Cities are extremely bad for solar cars (all the tall buildings make a lot of
shade).

------
lumberjack
12.000/16.000€ for 120/250km is pretty good if they can manage it.

This is now solidly within affordability of everyone.

Not sure how they are beating Mitsubishi, Renault and Nissan though.

Never mind:

1\. The fact that they are raising money through indiegogo heavily implies
that they don't have a convincing plan to get their product at the promised
price point (which would very definitely sell if they did).

2\. They have 9 people on their team. I found the founders the graphic
designers and the communications experts but not the engineers.

I think this is just another case of "lets make a cool website about a product
that is very much in need, raise money, and then start thinking about how to
actually deliver".

------
Pfhreak
Ok, I'm willing to believe you _could_ build a car that charges ~15m a day
from optimal sunlight exposure. Maybe.

But what I don't understand is how having a living moss interior attached to
your air supply is anything other than a terrible idea. There are so many edge
cases/issues I can imagine with trying to integrate a living component into a
car interior. (How does it handle extreme temperatures? How do you manage
moisture levels? What happens if it dies? How are you ensuring it remains pest
free?)

------
onmobiletemp
This is a complete waste of time. Cells attached to the car will net you way
less energy than they claim (well they claim distance, i dont know if their
wh/km or wh from the panels is off, but one or both are). Panels on the car
could help prevent charge loss while parked for long periods or in extreme
cold but its less and less necessary as capacity steadily increases. The only
reason this might be useful is if you want to be a nomad amd never use
charging infrastructure. But youd get way more energy for way less money by
carrying panels in the trunk of your car or converting a large rv to solar and
carrying panels as well.
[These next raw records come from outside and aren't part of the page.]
import Summits.QuantumFields.YangMills.Theorems.BalabanUVNodesN11NoExpansionGeneralStepLawsCoPH
import Summits.QuantumFields.YangMills.Theorems.BalabanUVNodesN11NoExpansionOldBranchIntegrable

/-!
# DAG node N11 — THE NO-EXPANSION STEP AFTER AN ARBITRARY HISTORY AT THE v1.7 `CoPH` RECORD, LAW LEVEL, OLD-BRANCH INTEGRABLE FORM: this seat's `…NoExpansionGeneralStepLawsCoPHOldBranch`
# (p551777) with the old-branch SUP BOUND `hCB` RE-TYPED to INTEGRABILITY `hIB` against the one-step law (dag-n11-d's `…N11NoExpansionOldBranchIntegrable`) — the NON-DEGENERATE
# law-level currency (a bound uniform over every `(t₀, E₀)` forces the old branch to vanish: referee ref-I READ-281 NIT-A2)

Cell `pub-ymgap`, YM-PLAN Track A (HUMAN RULING D-0062), seat `pub-ymgap-dag-n11-e` (g13; R134 fan-out row N11∕s3), route `BalabanUVNodes` rev 25 (v1.7 `CoPH` key), item K1⁷
`StabilityBAtRecordR13SepCoPH` = stmt-QuantumFields-20542 (helper lane, count-neutral).  [III] = [Balaban1988Convergent], [IV] = [Balaban1989LargeFieldI].

WHY THIS FILE.  The law-level faces p550088 ∕ p551777 (and their re-pinned editions p555972) carry, in their `SLaw`-keyed `exists_…` forms, ONE constant `{C}` bounding the no-expansion
integrand ∕ the old branch for EVERY witness `(t₀, E₀)`; since the operand scales like `e^{−E₀}`, such a bound is inhabited only in the zero-branch world (ref-I READ-281, probe
`oldBranch_eq_zero_of_hCB`).  dag-n11-d re-typed the old-branch step to per-witness INTEGRABILITY (`clause_succ_CoPH_of_Omega_empty_of_pinChi_of_oldBranch_of_clause_of_integrable`,
p563293).  This file re-runs p551777's truncated-witness argument over that step — same proofs, one callee swapped, `(C, hCB) ↦ hIB`:
§2 ★ `exists_lawsT_clause_succ_CoPH_of_Omega_empty_of_integrable_of_lawsRT_of_clause` (clause-keyed core: `LawsRT … k` ∧ clause at `init s′` ⇒ `∃ t₀`, `LawsT … k` ∧ 𝐓-clause at `s′`)
   · ★★ `exists_lawsT_clause_succ_CoPH_of_Omega_empty_of_sLaw₁₃CoPH_of_integrable` (from `SLaw₁₃CoPH θ p k`; per-witness `hA`, `hmB`, `hIB`) · ★
   `exists_lawsRT_slotClause_succ_CoPH_of_Omega_empty_of_integrable_of_lawsRT_of_clause_of_liveSel` · ★★ `exists_lawsRT_slotClause_succ_CoPH_of_Omega_empty_of_sLaw₁₃CoPH_of_integrable_of_liveSel`
   (through 𝐑 on the live-selector line: `LawsRT … (k+1)` ∧ the post-𝐑 §2 dichotomy of `ρ_{k+1}`'s slot at `s′`).

HONEST FRAMING.  Count-neutral kernel bookkeeping at ONE new sequence per old history on the no-expansion branch; NO estimate of [III] §3 used or asserted; the residual-slot binders
(P)∕(V)∕`hq`∕`hqloc`, `hA`, and the per-witness rows `hmB` ∕ `hIB` stay DISPLAYED (discharged at `rePinH θ` ∕ along the diagonal by the companion files); the zero branch is not
excluded; nothing of Bałaban asserted; N11 NOT discharged; K1⁷ NOT closed; counts unmoved (typed 28∕28 · discharged 5∕27).  One finite `𝕋⁴_{L^K}` programme at fixed `ε = L^{−K}`;
NOT ℝ⁴ ∕ OS ∕ mass-gap ∕ Clay.
Sources: [III] Thm 1 p.262, §2 p.262, Theorem p.245, (2.23)–(2.31) pp.258–260, (2.40)–(2.42) p.261, (3.1) p.264, (3.16) p.268, (3.24)–(3.25) p.270, p.279; [IV] (0.2)–(0.4) p.176,
p.177 (i)–(ii); [Balaban1987RG1] (0.20) p.256.
-/

noncomputable section

open MeasureTheory
open scoped BigOperators Matrix.Norms.L2Operator

namespace Summit.QuantumFields.YangMills.Theorems.BalabanUVNodesN11NoExpansionGeneralStepLawsIntegrableCoPH

open Literature.MathematicalPhysics.QuantumFieldTheory.Balaban1983to89 T4Continuum Node00 Node00.Tk DagBinding
open Literature.MathematicalPhysics.QuantumFieldTheory.Balaban1983to89.B16RLeafRecord13LiveGenericZS
open BalabanUVNodesN11NoExpansionTruncatedWitness (lawsT_towerOfTerms_of_lawsRT_of_agree_of_vanish sect2Slot_succ_congr_of_agree_of_Omega_empty)
open BalabanUVNodesN11NoExpansionGeneralStepLawsCoPH (sect2TowerOfRecord_rzAt_succ_eq_init_of_Omega_empty)
open BalabanUVNodesN11NoExpansionOldBranchIntegrable (clause_succ_CoPH_of_Omega_empty_of_pinChi_of_oldBranch_of_clause_of_integrable)

variable {F : T4Family} {N : ℕ} [NeZero N]

section LawsIntegrable

variable (θ : Stage13HParams F N) (p : B12.RunParams)

/-- **★ THE 𝐓-SIDE OF THE NO-EXPANSION STEP AFTER ANY HISTORY, LAW + CLAUSE, CLAUSE-KEYED, OLD-BRANCH INTEGRABLE FORM** (measurability `hmB` ∕ INTEGRABILITY `hIB` of the OLD branch `U ↦ 𝐓_k(init s′, S)[e^{A_k(init s′)}](U)` — NO sup bound; dag-n11-d's `clause_succ_CoPH_of_Omega_empty_of_pinChi_of_oldBranch_of_clause_of_integrable`) — (generic `θ : Stage13HParams`, v1.7 core provisos, `k < K`, `1 ≤ M`,
`0 ≤ E₀, B₀`): a witness `(t, E₀)` carrying at `init s′` BOTH the inductive assumptions `Sect2.LawsRT (sect2TowerOfRecord … (θ.rzAt p (init s′)) (init s′) t) lf k` AND the
level-`k` clause `hid`, at a new sequence `s′` with `Ω_{k+1}(s′) = ∅` (ANY history), under dag-n11-d's displayed data for that witness VERBATIM (`hqloc`, (P) `hpre`, `hA`, (V)
`hZ` + `hq`, `hm` ∕ `hC` — p544575 `clause_succ_CoPH_of_Omega_empty_of_pinChi_of_provisos_of_clause`), yields term values `t₀` with (i) the 𝐓-image LAW PACKAGE
`Sect2.LawsT (sect2TowerOfRecord … (θ.rzAt p s′) s′ t₀) lf βc k` AND (ii) the 𝐓-image clause of `slotT_{k+1}(s′)` at `(t₀, E₀)` (same constant).  Witness: `t` TRUNCATED
above level `k`; (i) by §0 through `sect2TowerOfRecord_rzAt_succ_eq_init_of_Omega_empty`, the run's RG equation (`settingOfRecord₁₃_satisfiesRG`) and `0 ≤ g_{k+1}`
(`gOfRecord₁₃_succ_nonneg`); (ii) is dag-n11-d's clause for `t` read through §1. [cite: Balaban1988Convergent, Thm 1 p.262, §2 p.262, Theorem p.245, (3.24)–(3.25) p.270, (2.23)–(2.31) pp.258–260, (2.40)–(2.42) p.261; Balaban1989LargeFieldI, (0.2)–(0.3) p.176; Balaban1987RG1, (0.20) p.256] -/
theorem exists_lawsT_clause_succ_CoPH_of_Omega_empty_of_integrable_of_lawsRT_of_clause (h : θ.Provisos₁₃CoPH F N) {k : ℕ} (hk : k < p.K) (hM : 1 ≤ θ.τ9.M)
    (hE₀ : 0 ≤ θ.s2.lf.E₀) (hB₀ : 0 ≤ θ.s2.lf.B₀)
    (s : SeqOfRecord F θ.ν θ.τ9.M (gOfRecord₁₃ F N θ.toStage13Params p) p.K (k + 1)) (hΩ : s.Ω (k + 1) = ∅)
    (hqloc : ∀ j, j < k → ∀ ω ω' : MultiCfg (F.P p.K) (SU N) (FluctV N), (∀ i, i ≤ k → ω i = ω' i) →
      (θ.zhAt p s).quad j (s.init.Λ (j + 1)) ω = (θ.zhAt p s).quad j (s.init.Λ (j + 1)) ω')
    (hpre : ∀ j, j < k → (θ.zhAt p s).ζ0 j = (θ.zhAt p s.init).ζ0 j ∧ (θ.zhAt p s).quad j = (θ.zhAt p s.init).quad j)
    (t : Sect2.TermValues (F.P p.K) (MatA N) (FluctV N) θ.τ9.M) (E₀ : ℝ)
    (hA : ∀ (S : ℕ → Set (Site (F.P p.K) 0)) (a a' : Tk.MSFluct (F.P p.K) (FluctV N)) (Uf : GaugeField (F.P p.K) 0 (SU N)), (∀ i, i ≤ k → a i = a' i) →
      (sect2ActionDataOfRecord F N (FluctV N) p.K (settingOfRecord₁₃ F N θ.toStage13Params p) (θ.rzAt p s.init) s.init t (S, a) E₀).action23 k Uf =
        (sect2ActionDataOfRecord F N (FluctV N) p.K (settingOfRecord₁₃ F N θ.toStage13Params p) (θ.rzAt p s.init) s.init t (S, a') E₀).action23 k Uf)
    (hlaw : Sect2.LawsRT (sect2TowerOfRecord F N (FluctV N) p.K (settingOfRecord₁₃ F N θ.toStage13Params p) (θ.rzAt p s.init) s.init t)
      (settingOfRecord₁₃ F N θ.toStage13Params p).lf k)
    (hid : slotsOfRecord F N θ.ν θ.τ9 (EOfRecord₁₃ F N θ.toStage13Params) (wOfRecord₉ F N θ.toStage9Params) θ.ppSel p
        (gOfRecord₁₃ F N θ.toStage13Params p) k s.init = 0 ∨
      ∀ᵐ U₀ ∂fieldMeasure (F.P p.K) k (SU N),
        chiSeqOfRecord F N θ.ν θ.τ9.M (gOfRecord₁₃ F N θ.toStage13Params p) p.K k s.init U₀ ≠ 0 →
          slotsOfRecord F N θ.ν θ.τ9 (EOfRecord₁₃ F N θ.toStage13Params) (wOfRecord₉ F N θ.toStage9Params) θ.ppSel p
              (gOfRecord₁₃ F N θ.toStage13Params p) k s.init U₀ =
            sect2Slot F N (FluctV N) p.K (settingOfRecord₁₃ F N θ.toStage13Params p) (θ.rzAt p s.init) (WtOfRecord₁₃H F N θ p s.init) s.init t E₀
              (UbgOfRecord₁₃CoP F N θ.toStage13Params p k s.init) U₀)
    (hZ : ∀ (V' : GaugeField (F.P p.K) (k + 1) (SU N)) (U₀ : GaugeField (F.P p.K) k (SU N)),
      (θ.zhAt p s).ζ0 k Set.univ (pairCfgAt (V := FluctV N) k V' U₀) =
        chiSeqOfRecord F N θ.ν θ.τ9.M (gOfRecord₁₃ F N θ.toStage13Params p) p.K k s.init U₀ *
          wOfRecord₉ F N θ.toStage9Params p (gOfRecord₁₃ F N θ.toStage13Params p) k s U₀ ((avOfRecord F N p.K k).avg U₀))
    (hq : ∀ (V' : GaugeField (F.P p.K) (k + 1) (SU N)) (U₀ : GaugeField (F.P p.K) k (SU N)), (θ.zhAt p s).quad k ∅ (pairCfgAt (V := FluctV N) k V' U₀) = 0)
    (hmB : ∀ S ∈ admSOfRecord F θ.ν θ.τ9.M (gOfRecord₁₃ F N θ.toStage13Params p) p.K k s.init,
      Measurable fun U₀ : GaugeField (F.P p.K) k (SU N) =>
        tkBranchOfRecord F N (FluctV N) θ.ν θ.τ9.M _ p.K (WtOfRecord₁₃H F N θ p s) s.init S k
          (fun ω => sect2Operand F N (FluctV N) p.K (settingOfRecord₁₃ F N θ.toStage13Params p) (θ.rzAt p s.init) s.init t E₀
            (UbgOfRecord₁₃CoP F N θ.toStage13Params p k s.init) (S, fun j => (ω j).2) (fun j => (ω j).1))
          (baseCfg (V := FluctV N) k U₀))
    (hIB : ∀ S ∈ admSOfRecord F θ.ν θ.τ9.M (gOfRecord₁₃ F N θ.toStage13Params p) p.K k s.init,
      Integrable (fun U₀ : GaugeField (F.P p.K) k (SU N) =>
        tkBranchOfRecord F N (FluctV N) θ.ν θ.τ9.M _ p.K (WtOfRecord₁₃H F N θ p s) s.init S k
          (fun ω => sect2Operand F N (FluctV N) p.K (settingOfRecord₁₃ F N θ.toStage13Params p) (θ.rzAt p s.init) s.init t E₀
            (UbgOfRecord₁₃CoP F N θ.toStage13Params p k s.init) (S, fun j => (ω j).2) (fun j => (ω j).1))
          (baseCfg (V := FluctV N) k U₀)) (fieldMeasure (F.P p.K) k (SU N))) :
    ∃ t₀ : Sect2.TermValues (F.P p.K) (MatA N) (FluctV N) θ.τ9.M,
      Sect2.LawsT (sect2TowerOfRecord F N (FluctV N) p.K (settingOfRecord₁₃ F N θ.toStage13Params p) (θ.rzAt p s) s t₀)
          (settingOfRecord₁₃ F N θ.toStage13Params p).lf (settingOfRecord₁₃ F N θ.toStage13Params p).βc k ∧
        (slotsTOfRecord F N θ.ν θ.τ9 (EOfRecord₁₃ F N θ.toStage13Params) (wOfRecord₉ F N θ.toStage9Params) θ.ppSel p
            (gOfRecord₁₃ F N θ.toStage13Params p) (k + 1) s = 0 ∨
          ∀ᵐ V' ∂fieldMeasure (F.P p.K) (k + 1) (SU N),
            chiSeqOfRecord F N θ.ν θ.τ9.M (gOfRecord₁₃ F N θ.toStage13Params p) p.K (k + 1) s V' ≠ 0 →
              slotsTOfRecord F N θ.ν θ.τ9 (EOfRecord₁₃ F N θ.toStage13Params) (wOfRecord₉ F N θ.toStage9Params) θ.ppSel p
                  (gOfRecord₁₃ F N θ.toStage13Params p) (k + 1) s V' =
                sect2Slot F N (FluctV N) p.K (settingOfRecord₁₃ F N θ.toStage13Params p) (θ.rzAt p s) (WtOfRecord₁₃H F N θ p s) s t₀ E₀
                  (UbgOfRecord₁₃CoP F N θ.toStage13Params p (k + 1) s) V') := by
  -- the carried witness `t` TRUNCATED above level `k` (print: no new terms at a no-expansion step)
  let t' : Sect2.TermValues (F.P p.K) (MatA N) (FluctV N) θ.τ9.M :=
    ⟨fun j X z gc φ => if j ≤ k then t.E j X z gc φ else 0, fun j X φ => if j ≤ k then t.R j X φ else 0,
      fun j X φ a => if j ≤ k then t.B j X φ a else 0⟩
  have hE : ∀ j, j ≤ k → ∀ X z gc φ, t'.E j X z gc φ = t.E j X z gc φ := fun j hj X z gc φ => if_pos hj
  have hR : ∀ j, j ≤ k → ∀ X φ, t'.R j X φ = t.R j X φ := fun j hj X φ => if_pos hj
  have hB : ∀ j, j ≤ k → ∀ X φ a, t'.B j X φ a = t.B j X φ a := fun j hj X φ a => if_pos hj
  have hE' : ∀ X z gc φ, t'.E (k + 1) X z gc φ = 0 := fun X z gc φ => if_neg (Nat.not_succ_le_self k)
  have hR' : ∀ X φ, t'.R (k + 1) X φ = 0 := fun X φ => if_neg (Nat.not_succ_le_self k)
  have hB' : ∀ X φ a, t'.B (k + 1) X φ a = 0 := fun X φ a => if_neg (Nat.not_succ_le_self k)
  refine ⟨t', ?_, ?_⟩
  · -- (i) the law package of the 𝐓-image at `s′` for the truncated witness: old levels from the laws at `init s′`, level `k+1` absent
    rw [sect2TowerOfRecord_rzAt_succ_eq_init_of_Omega_empty θ p s hΩ]
    exact lawsT_towerOfTerms_of_lawsRT_of_agree_of_vanish _ _ _ hE hR hB hE' hR' hB' hlaw
      (settingOfRecord₁₃_satisfiesRG F N θ.toStage13Params p (k + 1) k (Nat.lt_succ_self k)) hE₀ hB₀
      (B16RLeafRecord13Live.gOfRecord₁₃_succ_nonneg F N θ.toStage13Params p k)
  · -- (ii) the clause: dag-n11-d's 𝐓-step for `t`; the slot at `s′` does not read the witness above level `k`
    rw [sect2Slot_succ_congr_of_agree_of_Omega_empty (FluctV N) _ _ _ hM s hΩ hE hR hB]
    exact clause_succ_CoPH_of_Omega_empty_of_pinChi_of_oldBranch_of_clause_of_integrable θ p h hk hM s hΩ hqloc hpre t E₀ hA hid hZ hq hmB hIB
As panels get cheaper we will see more cars with
solar but it will be small and for air con and stopping charge loss, not
range.

------
sandworm101
For the price of integrating the panels into the car you could setup 10x as
many panels on a stationary rig. A portable folding rig kept in the trunk is
probably a better solution. It could at least be positioned for maximum
exposure without trying to angle the entire car. (I predict accidents as
people attempt to tilt these things.)

------
dimman
I must say I'm extremely sceptical as it would surprise me _a lot_ if they
managed to pull this off with a couple hundred k euros; meaning that they
produce something that 1) Actually works, 2) Is rather solid, and perhaps most
important of all 3) Is not a disaster in terms of safety.

------
Shivetya
Don't see it. Is there generation amount based on perfect conditions because
its quite possible the majority of the car would not have exposure all at
once.

------
whazor
A previous student team who won the solar race from the Netherlands is also
planning to go into the solar car industry.